Palicrovol si voltò verso Sleeve, che sorrise. — È la Festa della Cerva — disse Sleeve.
— È la Festa della Cerva! — gridò Palicrovol.
— Gli intestini erano pesanti e il grembo pronto a sgravare a giorni — disse Sleeve.
— Gli intestini erano pesanti e il grembo pronto a sgravare a giorni! — gridò Palicrovol. Facendo eco alle parole di Sleeve, Palicrovol si sentì sollevato. Quando la cerva che dava se stessa alla Festa della Cerva era gravida, l’impresa del signore della festa non poteva fallire. L’impresa di qualcuno, comunque, ed era segno di cortesia riferire i buoni presagi all’ospite.
— Non so nulla di presagi — disse Zymas. — Chi è il mago che ti insegna cosa dire?
Sleeve parlò in prima persona, allora. — Sono Sleeve — disse. — Le Dolci Sorelle mi hanno mostrato una cerva pesante. Dio ha parlato a Palicrovol attraverso un vecchio pazzo. E il Cervo è venuto da te in sogno. Se tutti i grandi dèi sono con Palicrovol, cosa potrà opporsi a lui?
Zymas non aveva detto che c’era stato un cervo nel suo sogno. — Che bisogno ha di me?
— Che bisogno hai tu di lui? È sufficiente che entrambi vi siate dichiarati traditori. Se lavorerete insieme potrete abbattere questo Re. Se vi scontrate, Nasilee troverà la sua fatica molto più facile.
Zymas pensò anche a un’altra cosa: che Sleeve, il più grande dei maghi viventi, era con quel Conte di Traffing. — Palicrovol, se vuoi essere Re, ti aiuterò a sposare la figlia del Re e a salire sul trono. Sarai un re giusto e buono?
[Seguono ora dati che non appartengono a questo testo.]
import Summits.ValiantsHypothesis.ValiantsHypothesis.Theorems.SoloBlindPlusLadderDefs

/-!
# The `+`-ladder above the permanent: the valuation ceiling `L(F + M·per) ≤ 1 + M`

`SoloBlindPlusLadderSharp.lean` proves that every monotone fan-in-two circuit computing
`g := F_{n,n} + M · per_n` has size `s` with `min(2^{⌈n/3⌉}, 1 + M) ≤ 8 s (n+1)²`.  Its engine is a
*valuation*: a nonnegative weight `w` on monomials, evaluated linearly on coefficient vectors
(`val w p = ∑_m w(m) · coeff_m p`), which is at most `1` on every admissible term of the structure
decomposition (`ArithCircuit.exists_balanced_decomposition`: ordered products `a · b` on a balanced
row cut, dominated coefficientwise by `g`) and large on `g`; then the number of terms is at least
`val w g`.

This file proves that NO valuation can do better than `1 + M`:

  if `val w (a · b) ≤ 1` for every balanced ordered product `a · b ≤ F_{n,n} + M · per_n`
  (coefficientwise), then `val w (F_{n,n} + M · per_n) ≤ 1 + M`   (`valuation_ceiling`).

Reason: `F_{n,n} = F_A · F_{Aᶜ}` with `F_A := ∏_{i ∈ A} ∑_j x_{i,j}` is itself ONE balanced ordered
product dominated by `g`, and `g ≤ (1 + M) · F_{n,n}` coefficientwise.  So the reach of coefficient
valuations on this ladder is exactly linear in `M` (between `(1+M)/2` and `1+M` for `M` below
`2^{⌈n/3⌉}`), and any super-polynomial monotone lower bound at a rung `M = n^{O(1)}` must use an
invariant that is not a nonnegative linear functional of the coefficients.

References: Hrubeš, *On ε-sensitive monotone computations*, Comput. Complexity 29 (2020), Thm 1 and
the remark on coefficient-continuous measures (p. 6); structure theorem as in
Chattopadhyay–Datta–Ghosal–Mukhopadhyay (arXiv:2109.06941) §2.
-/

noncomputable section

open scoped NNReal Nat Classical
open MvPolynomial Finset Literature.Computability.AlgebraicComplexity

namespace Summit.ValiantsHypothesis.ValiantsHypothesis.Theorems

namespace PlusLadder

variable {n : ℕ}

/-! ### Row products `F_A = ∏_{i ∈ A} ∑_j x_{i,j}` -/

/-- The row product `F_A := ∏_{i ∈ A} ∑_j x_{i,j}` over `ℝ≥0`. -/
def rowProd (A : Finset (Fin n)) : MvPolynomial (Fin n × Fin n) ℝ≥0 :=
  ∏ i ∈ A, ∑ j : Fin n, X (i, j)

/-- A product of variables is the monomial of the sum of their exponents. -/
theorem prod_X_eq_monomial_sum {α : Type*} (s : Finset α) (f : α → Fin n × Fin n) :
    (∏ i ∈ s, X (f i) : MvPolynomial (Fin n × Fin n) ℝ≥0) =
      monomial (∑ i ∈ s, Finsupp.single (f i) 1) 1 := by
  have hX : ∀ p : Fin n × Fin n,
      (X p : MvPolynomial (Fin n × Fin n) ℝ≥0) = monomial (Finsupp.single p 1) 1 := fun p => rfl
  induction s using Finset.induction_on with
  | empty => rw [prod_empty, sum_empty, ← C_apply, C_1]
  | insert i s hi ih => rw [prod_insert hi, sum_insert hi, ih, hX, monomial_mul, one_mul]

/-- `F_A = ∑_{τ : A → [n]} x_τ`: the row product is the sum of the monomials of all partial maps. -/
theorem rowProd_eq_sum_monomial (A : Finset (Fin n)) :
    rowProd A = ∑ τ : ({i // i ∈ A} → Fin n), monomial (monoOf A τ) 1 := by
  unfold rowProd
  rw [← prod_coe_sort A (fun i : Fin n => ∑ j : Fin n, (X (i, j) : MvPolynomial _ ℝ≥0))]
  rw [prod_univ_sum]
  simp only [Fintype.piFinset_univ]
  refine sum_congr rfl fun τ _ => ?_
  rw [prod_X_eq_monomial_sum]
  rfl

/-- `F_A` is ordered with row set `A`. -/
theorem isOrdered_rowProd (A : Finset (Fin n)) : IsOrdered A (rowProd A) := by
  intro m hm i
  rw [rowProd_eq_sum_monomial] at hm
  obtain ⟨τ, _, hτ⟩ := mem_biUnion.1 (support_sum hm)
  have hm' : m = monoOf A τ := by
    have := support_monomial_subset hτ
    rwa [mem_singleton] at this
  rw [hm', rowDegrees_monoOf]

/-- `F_A · F_{Aᶜ} = F_{n,n}`. -/
theorem rowProd_mul_rowProd_compl (A : Finset (Fin n)) :
    rowProd A * rowProd Aᶜ = fullSML n := by
  rw [fullSML_eq_prod_sum]
  exact prod_mul_prod_compl A _

/-! ### Coefficientwise comparisons -/

/-- `F_{n,n} ≤ F_{n,n} + M · per_n` coefficientwise. -/
theorem coeff_fullSML_le_coeff_ladder (M : ℝ≥0) (m : Fin n × Fin n →₀ ℕ) :
    coeff m (fullSML n) ≤ coeff m (ladder n M) := by
  unfold ladder
  rw [coeff_add]
  exact le_self_add

/-- `F_{n,n} + M · per_n ≤ (1 + M) · F_{n,n}` coefficientwise. -/
theorem coeff_ladder_le_mul_coeff_fullSML (M : ℝ≥0) (m : Fin n × Fin n →₀ ℕ) :
    coeff m (ladder n M) ≤ (1 + M) * coeff m (fullSML n) := by
  by_cases h : coeff m (ladder n M) = 0
  · rw [h]; exact zero_le
  · obtain ⟨ν, rfl⟩ := exists_monoMap_of_coeff_ladder_ne_zero h
    rw [coeff_monoMap_fullSML, mul_one]
    exact coeff_monoMap_ladder_le M ν

/-! ### Valuations -/

/-- A *valuation*: a nonnegative weight on monomials, evaluated linearly on the coefficient vector,
`val w p = ∑_{m ∈ supp p} w(m) · coeff_m p`. -/
def val (w : (Fin n × Fin n →₀ ℕ) → ℝ≥0) (p : MvPolynomial (Fin n × Fin n) ℝ≥0) : ℝ≥0 :=
  ∑ m ∈ p.support, w m * coeff m p

/-- Valuations are monotone under coefficientwise domination with a constant factor. -/
theorem val_le_mul_val {w : (Fin n × Fin n →₀ ℕ) → ℝ≥0} {p q : MvPolynomial (Fin n × Fin n) ℝ≥0}
    (c : ℝ≥0) (h : ∀ m, coeff m p ≤ c * coeff m q) : val w p ≤ c * val w q := by
  unfold val
  have hsub : p.support ⊆ q.support := by
    intro m hm
    rw [mem_support_iff] at hm ⊢
    intro hq
    have := h m
    rw [hq, mul_zero] at this
    exact hm (le_antisymm this zero_le)
  calc ∑ m ∈ p.support, w m * coeff m p
      ≤ ∑ m ∈ p.support, w m * (c * coeff m q) :=
        sum_le_sum fun m _ => mul_le_mul_of_nonneg_left (h m) zero_le
    _ = c * ∑ m ∈ p.support, w m * coeff m q := by
        rw [mul_sum]
        exact sum_congr rfl fun m _ => by ring
    _ ≤ c * ∑ m ∈ q.support, w m * coeff m q :=
        mul_le_mul_of_nonneg_left (sum_le_sum_of_subset_of_nonneg hsub fun _ _ _ => zero_le)
          zero_le

/-! ### The ceiling -/

/-- A balanced row set: the first `⌈n/2⌉` rows. -/
theorem exists_balanced_rows (hn : 3 ≤ n) :
    ∃ A : Finset (Fin n), n < 3 * A.card ∧ 3 * A.card ≤ 2 * n := by
  have hk : (n + 1) / 2 ≤ n := by omega
  refine ⟨univ.image (Fin.castLE hk), ?_, ?_⟩ <;>
  · rw [card_image_of_injective _ (Fin.castLE_injective hk), card_univ, Fintype.card_fin]
    omega

/-- **Valuation ceiling.**  If a valuation `w` is at most `1` on every balanced ordered product
dominated coefficientwise by `F_{n,n} + M · per_n` (the admissible terms of the structure
decomposition of a monotone circuit computing it), then its value on `F_{n,n} + M · per_n` is at most
`1 + M`.  Hence no valuation argument proves more than `1 + M` terms, and
`soloBlind_plusLadder_sharp` (`min(2^{⌈n/3⌉}, 1+M) ≤ 8 s (n+1)²`) is optimal for this method up to the
factor `2`. -/
theorem valuation_ceiling (hn : 3 ≤ n) (M : ℝ≥0) (w : (Fin n × Fin n →₀ ℕ) → ℝ≥0)
    (hw : ∀ (A : Finset (Fin n)) (a b : MvPolynomial (Fin n × Fin n) ℝ≥0),
      IsOrdered A a → IsOrdered Aᶜ b → n < 3 * A.card → 3 * A.card ≤ 2 * n →
      (∀ m, coeff m (a * b) ≤ coeff m (ladder n M)) → val w (a * b) ≤ 1) :
    val w (ladder n M) ≤ 1 + M := by
  obtain ⟨A, h1, h2⟩ := exists_balanced_rows hn
  have hF : val w (fullSML n) ≤ 1 := by
    rw [← rowProd_mul_rowProd_compl A]
    refine hw A (rowProd A) (rowProd Aᶜ) (isOrdered_rowProd A) (isOrdered_rowProd Aᶜ) h1 h2 ?_
    intro m
    rw [rowProd_mul_rowProd_compl A]
    exact coeff_fullSML_le_coeff_ladder M m
  calc val w (ladder n M) ≤ (1 + M) * val w (fullSML n) :=
        val_le_mul_val (1 + M) (coeff_ladder_le_mul_coeff_fullSML M)
    _ ≤ (1 + M) * 1 := mul_le_mul_of_nonneg_left hF zero_le
    _ = 1 + M := mul_one _

/-- The ceiling restated for the polynomial of the summit's ladder,
`(∏_i ∑_j x_{i,j}) + M · ∑_σ ∏_i x_{i,σ i}`. -/
theorem soloBlind_plusLadder_valuation_ceiling (hn : 3 ≤ n) (M : ℝ≥0)
    (w : (Fin n × Fin n →₀ ℕ) → ℝ≥0)
    (hw : ∀ (A : Finset (Fin n)) (a b : MvPolynomial (Fin n × Fin n) ℝ≥0),
      IsOrdered A a → IsOrdered Aᶜ b → n < 3 * A.card → 3 * A.card ≤ 2 * n →
      (∀ m, coeff m (a * b) ≤
        coeff m ((∏ i, ∑ j, X (i, j)) + C M * ∑ σ : Equiv.Perm (Fin n), ∏ i, X (i, σ i))) →
      val w (a * b) ≤ 1) :
    val w ((∏ i, ∑ j, X (i, j)) + C M * ∑ σ : Equiv.Perm (Fin n), ∏ i, X (i, σ i)) ≤ 1 + M := by
  have hlad : (∏ i, ∑ j, X (i, j)) + C M * ∑ σ : Equiv.Perm (Fin n), ∏ i, X (i, σ i)
      = ladder n M := by
    unfold ladder
    rw [fullSML_eq_prod_sum, perNN_eq_sum_prod]
  rw [hlad] at hw ⊢
  exact valuation_ceiling hn M w hw

end PlusLadder

end Summit.ValiantsHypothesis.ValiantsHypothesis.Theorems

end
import Literature.Combinatorics.Additive.TPPTableGL2
import HarnessLib

/-!
# A table-level TPP test, and certified TPP triples of `GL₂(𝔽₃)` and `SL₂(𝔽₃)`

The positive half of the SAT pipeline of `TripleProductPropertySAT.lean`: a satisfying assignment
found by the solver names three sets of table points; `GroupTable.tppTestB` is the Boolean triple
product test on those points (the brute-force quotient test of Hedtke–Murthy 2012, §5, on
`|S|²|T|²|U|²` sextuples, in table arithmetic, so `decide +kernel` evaluates it cheaply), and
`exists_tpp_of_tppTestB` transports a passed test through a partial table `T.IsPartialTableOf G ι`
to actual subsets of the group `G` with the triple product property and the listed cardinalities.

Certified instances, from the models the solver returned for `tppCNF (gl2Table 3) a b c`:
`GL₂(𝔽₃)` (order `48`) realizes `⟨4, 4, 4⟩` (`gl2f3_realizes_444`; `64 > 48`), `⟨5, 4, 3⟩`
(`gl2f3_realizes_543`) and `⟨6, 4, 3⟩`, `⟨6, 6, 2⟩`, `⟨8, 3, 3⟩` (`gl2f3_realizes_643/662/833`,
product `72 = 3|G|/2`, so its pseudo-exponent is at most `3 log 48 / log 72 < 2.72`);
its subgroup `SL₂(𝔽₃)` (order `24`) realizes `⟨4, 3, 3⟩` (`sl2f3_realizes_433`, `36 = 3|G|/2`).
(For orientation only, not certified here: on the grid `8 ≥ a ≥ b ≥ c ≥ 2` the solver reports
every threshold with `abc > 72` — and `⟨5, 4, 4⟩`, `⟨5, 5, 3⟩` — unsatisfiable for `GL₂(𝔽₃)`;
those refutations run to `10⁶–10⁹` bytes of LRAT and are not imported.)
Points are radix-`3` codes `27a + 9b + 3c + d` of matrices `(a b; c d)` (`TPPTableGL2.quadEquiv`);
`28` is the identity.

## References

* H. Cohn, C. Umans, FOCS 2003, Def. 2.1 (TPP), Def. 2.2/§3 (pseudo-exponent).
  [cite: CohnUmans2003, Def. 2.1]
* I. Hedtke, S. Murthy, Groups Complex. Cryptol. 4 (2012), Def. 1.2 and §5 (TPP tests).
  [cite: HedtkeMurthy2012, Def. 1.2]
-/

namespace Literature.Combinatorics.Additive

open Literature.Computability.Complexity

universe u

variable {N : ℕ}

/-- **Boolean TPP test on table points** (brute force over sextuples, quotient form of the TPP):
for all `s, s' ∈ lS`, `t, t' ∈ lT`, `u, u' ∈ lU`, either `(s s'⁻¹)(t t'⁻¹)(u u'⁻¹) ≠ 1` in the
table, or `s = s'`, `t = t'`, `u = u'`. [cite: HedtkeMurthy2012, Def. 1.2] -/
def GroupTable.tppTestB (T : GroupTable N) (lS lT lU : List (Fin N)) : Bool :=
  lS.all fun s => lS.all fun s' => lT.all fun t => lT.all fun t' => lU.all fun u => lU.all fun u' =>
    !(T.mul (T.mul (T.mul s (T.inv s')) (T.mul t (T.inv t'))) (T.mul u (T.inv u')) == T.one) ||
      (s == s' && t == t' && u == u')

/-- The subset of `G` whose codes lie in the list `l`. [folklore] -/
def setOfCodes {G : Type u} [Fintype G] (ι : G → Fin N) (l : List (Fin N)) : Finset G :=
  Finset.univ.filter fun g => ι g ∈ l

/-- Membership in `setOfCodes`. [folklore] -/
theorem mem_setOfCodes_iff {G : Type u} [Fintype G] {ι : G → Fin N} {l : List (Fin N)} {g : G} :
    g ∈ setOfCodes ι l ↔ ι g ∈ l := by
  simp [setOfCodes]

/-- The cardinality of `setOfCodes ι l` is the length of `l` when `l` is duplicate free and
consists of valid points of a partial table along `ι`. [folklore] -/
theorem card_setOfCodes {G : Type u} [Group G] [Fintype G] {T : GroupTable N} {ι : G → Fin N}
    (hT : T.IsPartialTableOf G ι) {l : List (Fin N)} (hnd : l.Nodup)
    (hvalid : ∀ i ∈ l, T.valid i = true) : (setOfCodes ι l).card = l.length := by
  classical
  rw [← Finset.card_image_of_injective (setOfCodes ι l) hT.injective, ← List.toFinset_card_of_nodup hnd]
  congr 1
  ext i
  simp only [Finset.mem_image, mem_setOfCodes_iff, List.mem_toFinset]
  constructor
  · rintro ⟨g, hg, rfl⟩
    exact hg
  · intro hi
    obtain ⟨g, rfl⟩ := (hT.valid_iff i).1 (hvalid i hi)
    exact ⟨g, hi, rfl⟩

/-- **Soundness of the table TPP test**: if the codes `lS, lT, lU` (duplicate free, valid) pass
`tppTestB` for a partial table of `G`, then the corresponding subsets of `G` have the triple product
property and the listed sizes. [cite: HedtkeMurthy2012, Def. 1.2] -/
theorem exists_tpp_of_tppTestB {G : Type u} [Group G] [Fintype G] {T : GroupTable N}
    {ι : G → Fin N} (hT : T.IsPartialTableOf G ι) {lS lT lU : List (Fin N)}
    (htest : T.tppTestB lS lT lU = true) (hS : lS.Nodup) (hTn : lT.Nodup) (hU : lU.Nodup)
    (hvalid : ∀ i ∈ lS ++ lT ++ lU, T.valid i = true) :
    ∃ S₁ S₂ S₃ : Finset G, TripleProductProperty S₁ S₂ S₃ ∧ S₁.card = lS.length ∧
      S₂.card = lT.length ∧ S₃.card = lU.length := by
  refine ⟨setOfCodes ι lS, setOfCodes ι lT, setOfCodes ι lU, ?_,
    card_setOfCodes hT hS fun i hi => hvalid i (by simp [hi]),
    card_setOfCodes hT hTn fun i hi => hvalid i (by simp [hi]),
    card_setOfCodes hT hU fun i hi => hvalid i (by simp [hi])⟩
  intro s hs s' hs' t ht t' ht' u hu u' hu' hprod
  rw [mem_setOfCodes_iff] at hs hs' ht ht' hu hu'
  simp only [GroupTable.tppTestB, List.all_eq_true] at htest
  have key := htest _ hs _ hs' _ ht _ ht' _ hu _ hu'
  have hcode : T.mul (T.mul (T.mul (ι s) (T.inv (ι s'))) (T.mul (ι t) (T.inv (ι t'))))
      (T.mul (ι u) (T.inv (ι u'))) = T.one := by
    simp only [hT.inv_eq, hT.mul_eq, hprod, hT.one_eq]
  simp only [hcode, beq_self_eq_true, Bool.not_true, Bool.false_or, Bool.and_eq_true,
    beq_iff_eq] at key
  exact ⟨hT.injective key.1.1, hT.injective key.1.2, hT.injective key.2⟩

/-! ### `GL₂(𝔽₃)` -/

/-- **`GL₂(𝔽₃)` realizes `⟨4, 4, 4⟩`**: the invertible matrices with radix-`3` codes
`S = {28, 43, 56, 77}`, `T = {26, 28, 67, 73}`, `U = {28, 64, 78, 79}` (`28` = identity) form a TPP
triple, so a group of order `48` carries a TPP triple with `|S||T||U| = 64 > 48` (found as a model
of `tppCNF (gl2Table 3) 4 4 4`; the test is re-run by the kernel). [cite: CohnUmans2003, Def. 2.1] -/
theorem gl2f3_realizes_444 :
    ∃ S T U : Finset (Matrix.GeneralLinearGroup (Fin 2) (ZMod 3)),
      TripleProductProperty S T U ∧ S.card = 4 ∧ T.card = 4 ∧ U.card = 4 :=
  exists_tpp_of_tppTestB (gl2Table_isPartialTableOf 3) (lS := [28, 43, 56, 77])
    (lT := [26, 28, 67, 73]) (lU := [28, 64, 78, 79]) (by decide +kernel) (by decide) (by decide)
    (by decide) (by decide +kernel)

/-- **`GL₂(𝔽₃)` realizes `⟨5, 4, 3⟩`**: codes `S = {12, 15, 28, 32, 64}`, `T = {28, 41, 56, 79}`,
`U = {28, 31, 34}` (product `60 > 48`). [cite: CohnUmans2003, Def. 2.1] -/
theorem gl2f3_realizes_543 :
    ∃ S T U : Finset (Matrix.GeneralLinearGroup (Fin 2) (ZMod 3)),
      TripleProductProperty S T U ∧ S.card = 5 ∧ T.card = 4 ∧ U.card = 3 :=
  exists_tpp_of_tppTestB (gl2Table_isPartialTableOf 3) (lS := [12, 15, 28, 32, 64])
    (lT := [28, 41, 56, 79]) (lU := [28, 31, 34]) (by decide +kernel) (by decide) (by decide)
    (by decide) (by decide +kernel)

/-! ### `SL₂(𝔽₃)` -/

/-- **`SL₂(𝔽₃)` (order `24`) realizes `⟨4, 3, 3⟩`**: inside the kernel of the determinant on
`GL₂(𝔽₃)`, the matrices with radix-`3` codes `S = {28, 34, 65, 75}`, `T = {23, 28, 69}`,
`U = {28, 37, 46}` (all of determinant `1`; `28` = identity) form a TPP triple with
`|S||T||U| = 36 = 3|G|/2` (a model of `tppCNF (sl2Table 3) 4 3 3`; the test is re-run by the
kernel through the sub-table `sl2Table_isPartialTableOf`). [cite: CohnUmans2003, Def. 2.1] -/
theorem sl2f3_realizes_433 :
    ∃ S T U : Finset (Matrix.GeneralLinearGroup.det (n := Fin 2) (R := ZMod 3)).ker,
      TripleProductProperty S T U ∧ S.card = 4 ∧ T.card = 3 ∧ U.card = 3 :=
  exists_tpp_of_tppTestB (sl2Table_isPartialTableOf 3) (lS := [28, 34, 65, 75])
    (lT := [23, 28, 69]) (lU := [28, 37, 46]) (by decide +kernel) (by decide) (by decide)
    (by decide) (by decide +kernel)

/-! ### `GL₂(𝔽₃)`: triples with `|S||T||U| = 72 = 3|G|/2` -/

/-- **`GL₂(𝔽₃)` realizes `⟨6, 4, 3⟩`** (product `72 = 3|G|/2`): codes
`S = {28, 29, 37, 38, 46, 47}`, `T = {28, 71, 74, 79}`, `U = {17, 24, 28}` (a model of
`tppCNF (gl2Table 3) 6 4 3`, re-checked by the kernel). [cite: CohnUmans2003, Def. 2.1] -/
theorem gl2f3_realizes_643 :
    ∃ S T U : Finset (Matrix.GeneralLinearGroup (Fin 2) (ZMod 3)),
      TripleProductProperty S T U ∧ S.card = 6 ∧ T.card = 4 ∧ U.card = 3 :=
  exists_tpp_of_tppTestB (gl2Table_isPartialTableOf 3) (lS := [28, 29, 37, 38, 46, 47])
    (lT := [28, 71, 74, 79]) (lU := [17, 24, 28]) (by decide +kernel) (by decide) (by decide)
    (by decide) (by decide +kernel)

/-- **`GL₂(𝔽₃)` realizes `⟨6, 6, 2⟩`** (product `72`): codes `S = {23, 24, 28, 32, 64, 69}`,
`T = {28, 29, 34, 58, 61, 62}`, `U = {28, 73}`. [cite: CohnUmans2003, Def. 2.1] -/
theorem gl2f3_realizes_662 :
    ∃ S T U : Finset (Matrix.GeneralLinearGroup (Fin 2) (ZMod 3)),
      TripleProductProperty S T U ∧ S.card = 6 ∧ T.card = 6 ∧ U.card = 2 :=
  exists_tpp_of_tppTestB (gl2Table_isPartialTableOf 3) (lS := [23, 24, 28, 32, 64, 69])
    (lT := [28, 29, 34, 58, 61, 62]) (lU := [28, 73]) (by decide +kernel) (by decide) (by decide)
    (by decide) (by decide +kernel)

/-- **`GL₂(𝔽₃)` realizes `⟨8, 3, 3⟩`** (product `72`): codes
`S = {14, 16, 17, 25, 28, 31, 39, 78}`, `T = {28, 37, 46}`, `U = {23, 28, 69}`.
[cite: CohnUmans2003, Def. 2.1] -/
theorem gl2f3_realizes_833 :
    ∃ S T U : Finset (Matrix.GeneralLinearGroup (Fin 2) (ZMod 3)),
      TripleProductProperty S T U ∧ S.card = 8 ∧ T.card = 3 ∧ U.card = 3 :=
  exists_tpp_of_tppTestB (gl2Table_isPartialTableOf 3) (lS := [14, 16, 17, 25, 28, 31, 39, 78])
    (lT := [28, 37, 46]) (lU := [23, 28, 69]) (by decide +kernel) (by decide) (by decide)
    (by decide) (by decide +kernel)

end Literature.Combinatorics.Additive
— Sarò re come sono stato Conte — disse Palicrovol. — La mia gente prospera più della gente di qualsiasi altro signore. Sono un giudice giusto, per quanto può esserlo un uomo.
— Se questo è vero, ti seguirò, e i miei uomini ti seguiranno — disse Zymas.
Così la profezia dell’Uomo di Dio fu compiuta, anche se aveva predetto un evento improbabile quanto lo scorrere del Burring verso le montagne. Zymas era venuto da lui, ancora prima che Palicrovol avesse compiuto un singolo atto di ribellione. Dio era adesso il suo Dio. — Ed io — gridò Palicrovol — seguirò Dio.
E io, mormorò Sleeve dalla bianca pelle, Sleeve dagli occhi rosa, io potrei scuotere la terra e radere al suolo questa fortezza, e con la mano sinistra potrei far sorgere una foresta al posto dei cinquecento uomini di Zymas. Perché dovrei legarmi a questi uomini privi di magia, in particolare dal momento che temono quel dio ridicolo chiamato Dio? Essi non hanno bisogno di me, e io non ho bisogno di loro.
Ma Sleeve sentì il sangue della cerva indurirsi sulle sue braccia e sulle sue mani, e fu soddisfatto che Palicrovol diventasse re, anche se lo faceva nel nome di questo Dio giovane e irato.
E fu così che Policrovol iniziò la sua ricerca del trono di Burland.